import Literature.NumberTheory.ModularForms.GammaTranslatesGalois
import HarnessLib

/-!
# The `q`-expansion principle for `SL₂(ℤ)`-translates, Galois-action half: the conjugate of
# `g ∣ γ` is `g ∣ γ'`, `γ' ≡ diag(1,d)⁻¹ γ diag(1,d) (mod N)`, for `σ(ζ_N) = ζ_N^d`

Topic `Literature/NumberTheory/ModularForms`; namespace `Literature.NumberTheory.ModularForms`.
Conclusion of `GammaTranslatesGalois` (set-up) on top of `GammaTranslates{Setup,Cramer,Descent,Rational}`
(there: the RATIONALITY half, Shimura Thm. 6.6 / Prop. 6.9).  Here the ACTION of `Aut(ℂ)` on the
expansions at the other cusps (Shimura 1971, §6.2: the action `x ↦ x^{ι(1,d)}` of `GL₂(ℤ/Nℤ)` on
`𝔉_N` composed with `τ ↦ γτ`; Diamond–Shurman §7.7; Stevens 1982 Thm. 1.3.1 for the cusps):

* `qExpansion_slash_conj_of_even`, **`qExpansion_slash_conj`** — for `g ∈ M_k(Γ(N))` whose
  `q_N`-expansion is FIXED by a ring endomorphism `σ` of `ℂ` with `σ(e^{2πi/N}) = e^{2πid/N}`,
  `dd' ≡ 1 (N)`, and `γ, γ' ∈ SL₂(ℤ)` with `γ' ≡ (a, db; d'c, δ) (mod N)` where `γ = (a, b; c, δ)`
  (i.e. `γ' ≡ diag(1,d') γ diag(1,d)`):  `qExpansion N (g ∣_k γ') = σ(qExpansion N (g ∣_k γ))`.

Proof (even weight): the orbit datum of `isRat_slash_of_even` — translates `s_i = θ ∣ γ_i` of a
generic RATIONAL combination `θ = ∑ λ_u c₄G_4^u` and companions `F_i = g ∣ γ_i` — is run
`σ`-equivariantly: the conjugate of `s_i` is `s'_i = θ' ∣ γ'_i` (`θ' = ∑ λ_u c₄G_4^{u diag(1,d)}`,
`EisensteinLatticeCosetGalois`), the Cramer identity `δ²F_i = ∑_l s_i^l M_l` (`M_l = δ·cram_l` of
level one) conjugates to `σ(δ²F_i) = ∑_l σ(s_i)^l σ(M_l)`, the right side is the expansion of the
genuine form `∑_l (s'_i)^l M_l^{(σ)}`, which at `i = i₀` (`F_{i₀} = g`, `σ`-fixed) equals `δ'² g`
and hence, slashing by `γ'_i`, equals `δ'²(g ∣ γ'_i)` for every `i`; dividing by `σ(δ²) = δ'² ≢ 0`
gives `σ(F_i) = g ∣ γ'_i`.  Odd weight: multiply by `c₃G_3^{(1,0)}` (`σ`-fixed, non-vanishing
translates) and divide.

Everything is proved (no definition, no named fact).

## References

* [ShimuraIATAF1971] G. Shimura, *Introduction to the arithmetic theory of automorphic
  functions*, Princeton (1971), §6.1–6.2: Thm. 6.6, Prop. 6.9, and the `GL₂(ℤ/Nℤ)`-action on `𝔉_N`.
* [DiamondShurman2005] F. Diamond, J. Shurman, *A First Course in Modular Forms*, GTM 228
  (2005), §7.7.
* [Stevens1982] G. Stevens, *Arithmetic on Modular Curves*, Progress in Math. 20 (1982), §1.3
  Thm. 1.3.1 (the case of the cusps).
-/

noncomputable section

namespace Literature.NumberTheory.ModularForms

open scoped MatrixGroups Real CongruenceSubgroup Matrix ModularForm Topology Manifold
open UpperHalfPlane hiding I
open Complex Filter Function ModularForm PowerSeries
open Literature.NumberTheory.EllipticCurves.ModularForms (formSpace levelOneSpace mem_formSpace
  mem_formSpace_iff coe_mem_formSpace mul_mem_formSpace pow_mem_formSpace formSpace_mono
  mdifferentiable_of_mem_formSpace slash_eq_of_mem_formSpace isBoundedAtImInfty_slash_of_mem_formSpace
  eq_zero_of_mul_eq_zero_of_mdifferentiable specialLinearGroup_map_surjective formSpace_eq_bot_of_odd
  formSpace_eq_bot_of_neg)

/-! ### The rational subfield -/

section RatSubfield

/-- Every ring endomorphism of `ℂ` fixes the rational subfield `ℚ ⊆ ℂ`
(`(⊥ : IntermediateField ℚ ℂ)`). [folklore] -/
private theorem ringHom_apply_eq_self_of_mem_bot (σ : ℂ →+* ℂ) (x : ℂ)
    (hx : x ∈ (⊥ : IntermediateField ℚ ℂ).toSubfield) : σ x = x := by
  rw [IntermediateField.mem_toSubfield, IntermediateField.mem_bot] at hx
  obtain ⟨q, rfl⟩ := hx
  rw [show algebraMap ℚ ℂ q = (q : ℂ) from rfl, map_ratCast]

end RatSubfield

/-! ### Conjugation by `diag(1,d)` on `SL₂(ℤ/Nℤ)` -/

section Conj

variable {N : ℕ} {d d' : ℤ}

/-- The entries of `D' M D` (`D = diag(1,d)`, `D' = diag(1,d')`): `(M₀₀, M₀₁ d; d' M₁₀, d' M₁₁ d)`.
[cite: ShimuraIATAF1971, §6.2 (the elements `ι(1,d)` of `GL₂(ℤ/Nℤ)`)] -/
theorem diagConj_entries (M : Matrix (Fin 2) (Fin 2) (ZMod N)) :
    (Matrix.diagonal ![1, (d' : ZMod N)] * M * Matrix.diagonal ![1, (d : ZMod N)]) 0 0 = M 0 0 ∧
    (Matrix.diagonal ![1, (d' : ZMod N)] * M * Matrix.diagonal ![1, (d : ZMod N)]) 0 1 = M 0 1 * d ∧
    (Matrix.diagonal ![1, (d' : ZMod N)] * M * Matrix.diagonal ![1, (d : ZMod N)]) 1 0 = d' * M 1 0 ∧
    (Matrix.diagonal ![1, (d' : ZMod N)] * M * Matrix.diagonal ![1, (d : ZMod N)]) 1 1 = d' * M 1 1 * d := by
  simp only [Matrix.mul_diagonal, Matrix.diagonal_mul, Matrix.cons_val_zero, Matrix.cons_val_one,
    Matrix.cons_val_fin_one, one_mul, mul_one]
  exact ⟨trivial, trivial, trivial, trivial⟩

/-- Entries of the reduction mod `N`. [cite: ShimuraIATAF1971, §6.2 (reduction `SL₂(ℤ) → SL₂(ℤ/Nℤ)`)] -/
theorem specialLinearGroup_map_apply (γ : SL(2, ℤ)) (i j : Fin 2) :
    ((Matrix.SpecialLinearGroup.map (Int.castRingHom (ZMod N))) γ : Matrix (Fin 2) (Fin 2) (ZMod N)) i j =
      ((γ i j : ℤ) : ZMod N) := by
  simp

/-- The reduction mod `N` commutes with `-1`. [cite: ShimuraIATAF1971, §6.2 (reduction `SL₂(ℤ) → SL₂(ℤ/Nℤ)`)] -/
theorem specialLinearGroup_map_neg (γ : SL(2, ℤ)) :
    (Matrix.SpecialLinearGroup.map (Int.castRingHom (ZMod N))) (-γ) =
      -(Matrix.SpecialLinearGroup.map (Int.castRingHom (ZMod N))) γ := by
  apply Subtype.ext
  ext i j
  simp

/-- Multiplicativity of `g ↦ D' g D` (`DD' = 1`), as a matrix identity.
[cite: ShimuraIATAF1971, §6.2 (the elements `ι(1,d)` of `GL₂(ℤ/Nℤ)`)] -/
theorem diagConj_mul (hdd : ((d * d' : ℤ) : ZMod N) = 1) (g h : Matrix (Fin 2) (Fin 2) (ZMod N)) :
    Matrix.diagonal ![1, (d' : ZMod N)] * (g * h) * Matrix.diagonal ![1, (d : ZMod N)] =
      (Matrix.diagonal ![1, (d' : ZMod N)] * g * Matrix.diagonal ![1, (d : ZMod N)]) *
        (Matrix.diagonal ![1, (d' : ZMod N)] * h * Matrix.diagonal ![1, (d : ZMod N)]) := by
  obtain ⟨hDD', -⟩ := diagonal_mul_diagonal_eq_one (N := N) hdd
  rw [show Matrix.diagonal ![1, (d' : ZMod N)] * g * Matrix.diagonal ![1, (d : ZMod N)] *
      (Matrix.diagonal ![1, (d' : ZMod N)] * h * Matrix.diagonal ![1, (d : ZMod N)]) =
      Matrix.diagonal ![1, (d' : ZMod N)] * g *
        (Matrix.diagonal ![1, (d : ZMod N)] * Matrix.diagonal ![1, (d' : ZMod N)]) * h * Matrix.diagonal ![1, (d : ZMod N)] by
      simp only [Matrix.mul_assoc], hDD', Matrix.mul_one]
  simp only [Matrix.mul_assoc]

▬▬▬▬▬▬

The required output is every line above from the one with "a matrix identity." down to the one with "ZMod N)]) := by", restated word for word, ends included.

* Completed exercise *
/-- Multiplicativity of `g ↦ D' g D` (`DD' = 1`), as a matrix identity.
[cite: ShimuraIATAF1971, §6.2 (the elements `ι(1,d)` of `GL₂(ℤ/Nℤ)`)] -/
theorem diagConj_mul (hdd : ((d * d' : ℤ) : ZMod N) = 1) (g h : Matrix (Fin 2) (Fin 2) (ZMod N)) :
    Matrix.diagonal ![1, (d' : ZMod N)] * (g * h) * Matrix.diagonal ![1, (d : ZMod N)] =
      (Matrix.diagonal ![1, (d' : ZMod N)] * g * Matrix.diagonal ![1, (d : ZMod N)]) *
        (Matrix.diagonal ![1, (d' : ZMod N)] * h * Matrix.diagonal ![1, (d : ZMod N)]) := by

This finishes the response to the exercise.